Today Intel announced the Intel Shooting Stardrone, the company’s first drone created specifically for entertainment light shows. The drone is designed with safety and creativity in mind with a light-weight structure and virtually limitless color combinations. The fleet is easily programmed, assembled and operated to create choreographed images in the nighttime sky.
Weighing in at 280 grams or less than the weight of a volleyball, the Intel Shooting Star drone is constructed with a soft frame made of flexible plastics and foam and contains no screws. The quadcopter’s propellers are also protected by covered cages – all features designed to ensure the drone is safe to fly, is splash-proof and can fly in light rain.

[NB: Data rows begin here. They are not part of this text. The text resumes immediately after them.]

/-!
HONEST FRAMING: exact (Metropolis-corrected) sampling algorithms for lattice gauge theory; figures
of merit are autocorrelation/cost numbers at stated couplings and volumes; no continuum-physics
claim.

# ReplicaExchangeSectorFlow — A SWAP CAN MOVE A SECTOR-`A` CONFIGURATION BETWEEN REPLICAS BUT CANNOT CREATE ONE: THE
# STATIONARY FLOW INTO "SOME REPLICA IN `A`" IS AT MOST `((1−t)/(K+1))·Σ_k Q_k(Aᶜ,A)`, ITS COMPLEMENT HAS MASS
# `Π_k μ_k(Aᶜ)`, HENCE `Gap ≤ 2(1−t)Σ_k Q_k(Aᶜ,A)/((K+1)·Π_k μ_k(Aᶜ))` WHEN `Π_k μ_k(Aᶜ) ≤ ½` (lean-2 GEN-17, ours)

Venture-side (OURS).  Cell `lqcd-flow` (pub-lqcd), unit `pub-lqcd-lean-2-g17`, 2026-08-25.  Setting of
`Scaling/ReplicaExchangeFiniteSampler` (chapter X): state `(τ, x)`, `x : Fin (K+1) → S`, target
`ptFinLaw μ (τ,x) = (K+1)⁻¹Π_k μ_k(x_k)`, sampler `P = ptFinSampler t μ M = t·ptFinSwap μ + (1−t)·ptFinUpdate M`.  For
a set of configurations `A` (a topological sector) let `U_A = sectorHit A = {(τ,x) : ∃ k, x_k ∈ A}` ("some replica
holds a sector-`A` configuration").  Companion of `Scaling/SimulatedTemperingModeTorpid` §1 and of
`Scaling/ReplicaExchangeModeTorpid` (which used the sector COUNT); the hitting-time reading is docked in
`Scaling/ReplicaExchangeSectorHitting` via `Scaling/EquilibriumHittingFloor`.

## What is proved

* §1 `sectorHit`, `mem_sectorHit`, **`swapAct_mem_sectorHit`** — swaps permute replicas, so `U_A` and its complement
  are swap-invariant; `not_mem_sectorHit` (`(τ,x) ∉ U_A ↔ ∀ k, x_k ∉ A`).
* §2 **`ptFin_edgeMeasure_swap_sectorHit`** — `Q_{Sw}(U_Aᶜ, U_A) = 0`.
* §3 `sum_sectorHit_update` — from a state with no replica in `A`, the update enters `U_A` with probability
  `Σ_k (K+1)⁻¹·M_k(x_k, A)`; **`ptFin_edgeMeasure_update_sectorHit_le`** —
  `Q_{Upd}(U_Aᶜ, U_A) ≤ (K+1)⁻¹·Σ_k Q_k(Aᶜ,A)` (drop the constraint on the other replicas, one-coordinate marginal).
* §4 **`ptFin_edgeMeasure_sectorHit_le`** — `Q_P(U_Aᶜ, U_A) ≤ ((1−t)/(K+1))·Σ_k Q_k(Aᶜ,A)`;
  **`ptFin_mass_not_sectorHit`** — `π(U_Aᶜ) = Π_k μ_k(Aᶜ)`.
* §5 **`ptFin_spectralGap_le_sectorHit`** — if `0 < Π_k μ_k(Aᶜ) ≤ ½` then
  `Gap(P) ≤ 2(1−t)·Σ_k Q_k(Aᶜ,A)/((K+1)·Π_k μ_k(Aᶜ))` (Levin–Peres–Wilmer Thm 13.10 upper + Lemma 13.7, PROVED in the
  tree); **`ptFin_mixing_floor_sectorHit`** — `d(n) ≤ ¼ ⇒ Π_k μ_k(Aᶜ) ≤ 4n·((1−t)/(K+1))·Σ_k Q_k(Aᶜ,A)` (Thm 7.4).

Reading (no numerics implied): when a sector is rare at every level of the ladder (`Π_k μ_k(Aᶜ)` not small) and
entered slowly by every within-replica update, replica exchange needs `≳ (K+1)Π_kμ_k(Aᶜ)/((1−t)ΣQ_k(Aᶜ,A))` steps to
relax — the swaps only redistribute sector-`A` configurations that the updates have produced.  NOT CLAIMED: the
hitting-time docking (separate file); anything measured.  Literature grade (cell rule): KNOWN MECHANISM (bottleneck
sets for swapping chains — Bhatnagar–Randall 2004, Woodard–Schmidler–Huber 2009), NEW TYPING; nothing cited as a fact;
no new bib keys.
-/

noncomputable section

open Finset Function
open Literature.Probability.MarkovChains

namespace Summit.Ventures.LatticeQCDFlow.Scaling

variable {S : Type*} [Fintype S] [DecidableEq S] {K : ℕ} {μ : Fin (K + 1) → S → ℝ}
  {M : Fin (K + 1) → S → S → ℝ} {t : ℝ}

/-! ## §1 The set "some replica in `A`" -/

omit [DecidableEq S] in
/-- Summing `F(x)` against the replica-exchange target over all states gives the `π̃`-sum of `F` (local copy of the
identity in `Scaling/ReplicaExchangeModeTorpid`, which is not importable yet). [ours] -/
private theorem sum_ptFinLaw_mul_snd' (F : (Fin (K + 1) → S) → ℝ) :
    ∑ p : Fin (K + 1) × (Fin (K + 1) → S), ptFinLaw μ p * F p.2 = ∑ x, tensorFun μ x * F x := by
  rw [Fintype.sum_prod_type]
  unfold ptFinLaw
  simp only
  rw [Finset.sum_const, Finset.card_univ, Fintype.card_fin, nsmul_eq_mul]
  rw [Finset.mul_sum]
  refine sum_congr rfl fun x _ => ?_
  push_cast
  field_simp


/-- `U_A = {(τ, x) : ∃ k, x_k ∈ A}`: some replica holds a configuration of the sector `A`. [ours] -/
def sectorHit (A : Finset S) : Finset (Fin (K + 1) × (Fin (K + 1) → S)) :=
  univ.filter fun p => ∃ k, p.2 k ∈ A

/-- Membership in `U_A`. [ours] -/
@[simp] theorem mem_sectorHit {A : Finset S} {p : Fin (K + 1) × (Fin (K + 1) → S)} :
    p ∈ sectorHit A ↔ ∃ k, p.2 k ∈ A := by
  simp [sectorHit]

/-- `(τ,x) ∉ U_A ↔ ∀ k, x_k ∉ A`. [ours] -/
theorem not_mem_sectorHit {A : Finset S} {p : Fin (K + 1) × (Fin (K + 1) → S)} :
    p ∉ sectorHit A ↔ ∀ k, p.2 k ∉ A := by
  simp [sectorHit]

/-- **Swaps permute the replicas: `U_A` is swap-invariant.** [ours] -/
theorem swapAct_mem_sectorHit (A : Finset S) (j : Fin K) (p : Fin (K + 1) × (Fin (K + 1) → S)) :
    swapAct j p ∈ sectorHit A ↔ p ∈ sectorHit A := by
  simp only [mem_sectorHit, swapAct, Function.comp_apply]
  constructor
  · rintro ⟨k, hk⟩; exact ⟨levelSwap j k, hk⟩
  · rintro ⟨k, hk⟩
    refine ⟨(levelSwap j).symm k, ?_⟩
    simpa using hk

/-! ## §2 The swap move cannot create a sector-`A` configuration -/

/-- **`Q_{Sw}(U_Aᶜ, U_A) = 0`.** [ours] -/
theorem ptFin_edgeMeasure_swap_sectorHit (hμ : ∀ k x, 0 < μ k x) (A : Finset S) :
    edgeMeasure (ptFinLaw μ) (ptFinSwap μ) (sectorHit A)ᶜ (sectorHit A) = 0 := by
  unfold edgeMeasure
  refine Finset.sum_eq_zero fun p hp => Finset.sum_eq_zero fun q hq => ?_
  rw [Finset.mem_compl] at hp
  have hqp : q ≠ p := fun e => hp (e ▸ hq)
  rw [ptFinLaw_mul_ptFinSwap hμ hqp]
  unfold ptFinProposal
  rw [Finset.sum_mul]
  refine Finset.sum_eq_zero fun j _ => ?_
  split_ifs with hj
  · exfalso
    rw [hj, swapAct_mem_sectorHit] at hq
    exact hp hq
  · rw [zero_mul]

/-! ## §3 The update enters `U_A` one replica at a time -/

omit [Fintype S] [DecidableEq S] in
/-- From a state with no replica in `A`, the one-coordinate move `x ↦ x with x_k ← v` lands in `U_A` iff `v ∈ A`.
[ours] -/
theorem update_mem_sector_iff {A : Finset S} {x : Fin (K + 1) → S} (hx : ∀ k, x k ∉ A) (k : Fin (K + 1)) (v : S) :
    (∃ i, update x k v i ∈ A) ↔ v ∈ A := by
  constructor
  · rintro ⟨i, hi⟩
    by_cases hik : i = k
    · subst hik; rwa [update_self] at hi
    · rw [update_of_ne hik] at hi; exact absurd hi (hx i)
  · intro hv; exact ⟨k, by rwa [update_self]⟩

/-- **From `(τ, x)` with no replica in `A`, the replica update enters `U_A` with probability
`Σ_k (K+1)⁻¹·Σ_{v ∈ A} M_k(x_k, v)`.** [ours] -/
theorem sum_sectorHit_update {A : Finset S} {p : Fin (K + 1) × (Fin (K + 1) → S)} (hp : p ∉ sectorHit A) :
    ∑ q ∈ sectorHit A, ptFinUpdate M p q = ∑ k, (1 : ℝ) / (K + 1) * ∑ v ∈ A, M k (p.2 k) v := by
  rw [not_mem_sectorHit] at hp
  unfold sectorHit
  rw [Finset.sum_filter, Fintype.sum_prod_type]
  simp_rw [ptFinUpdate_apply]
  -- only the tag block `τ = p.1` contributes
  rw [Finset.sum_eq_single p.1 (fun τ _ hτ => by
      refine Finset.sum_eq_zero fun y _ => ?_
      have : ¬ ((τ, y) : Fin (K + 1) × (Fin (K + 1) → S)).1 = p.1 := hτ
      simp [this]) (fun h => absurd (mem_univ _) h)]
  simp only [if_true]
  -- `Σ_y [∃ k, y_k ∈ A]·P̃(x,y)` via the one-coordinate structure of the product chain
  have h := sum_prodKernel_mul M (fun _ : Fin (K + 1) => (1 : ℝ) / (K + 1)) p.2
    (fun y => if (∃ k, y k ∈ A) then (1 : ℝ) else 0)
  have hl : ∑ y, (if (∃ k, y k ∈ A) then prodKernel (fun _ : Fin (K + 1) => (1 : ℝ) / (K + 1)) M p.2 y else 0)
      = ∑ y, prodKernel (fun _ : Fin (K + 1) => (1 : ℝ) / (K + 1)) M p.2 y
          * (if (∃ k, y k ∈ A) then (1 : ℝ) else 0) :=
    sum_congr rfl fun y _ => by split_ifs <;> simp
  rw [hl, h]
  refine sum_congr rfl fun k _ => ?_
  congr 1
  have e3 : ∑ v, M k (p.2 k) v * (if ∃ i, update p.2 k v i ∈ A then (1 : ℝ) else 0)
      = ∑ v, (if v ∈ A then M k (p.2 k) v else 0) := by
    refine sum_congr rfl fun v _ => ?_
    rw [if_congr (update_mem_sector_iff hp k v) rfl rfl]
    split_ifs <;> simp
  rw [e3, Finset.sum_ite_mem, Finset.univ_inter]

- Type: Quadcopter with encased propellers
- Size: 384 x 384 x 93mm
- Rotor Diameter: 6" (~15cm)
- Max Take Off Weight: 280g
- Flight Time: Up to 20 mins
- Max Range: 1.5 km
- Max Tolerable Wind Speed: 10 m/s
- Max GPS mode Airspeed: 10 m/s
- Max Light Show Airspeed: 3 m/s
The Shooting Star drone features built-in LED lights that can create over 4 billion color combinations based on RGBW (red, green, blue and white) LED. With the improved software and animation interface on the Intel Shooting Star drone, a light show can now be created in a matter of days instead of weeks or months.
Intel’s algorithims can automate the animation creation process by using an image and quickly calculating the number of drones needed, determining where drones should be placed and formulating the fastest path to create the image in the sky.
The light show software also runs a complete fleet check prior to each flight and is able to select the most optimized drones for each flight based on battery life, GPS reception and more. Additionally, the entire fleet of Intel Shooting Star drones can be controlled by one computer.
Recently, Intel put the fleet of Intel Shooting Star drones to the test in Germany and set a new Guinness World Record for having The Most UAVs Airborne Simultaneously with 500 Intel Shooting Star drones lighting up the night sky.
Intal has also worked with the FAA to receive a Part 107 Waiver to fly these drones as a fleet with one pilot at night in the U.S.
Intel believes drones are an important computing platform for the future and is continuing to invest in technologies and companies that will enable the company to provide the best compute, sensor, communications and software integration for the growing drone ecosystem. To this point, Intel has acquired MAVinci GmbH, a drone company based in Germany that offers flight planning software.
With this transaction, Intel is gaining expertise in flight planning software algorithms and also fixed-wing drone design capabilities that complement the technology and knowledge Intel previously acquired from Ascending Technologies.
In August, Intel introduced the developer-focused Intel Aero Platform and the Intel Aero Ready to Fly Drone that will be available by end of the year. And prior to that, Intel collaborated with Yuneec, to launch the Yuneec Typhoon H with Intel RealSense Technology that provides collision avoidance features.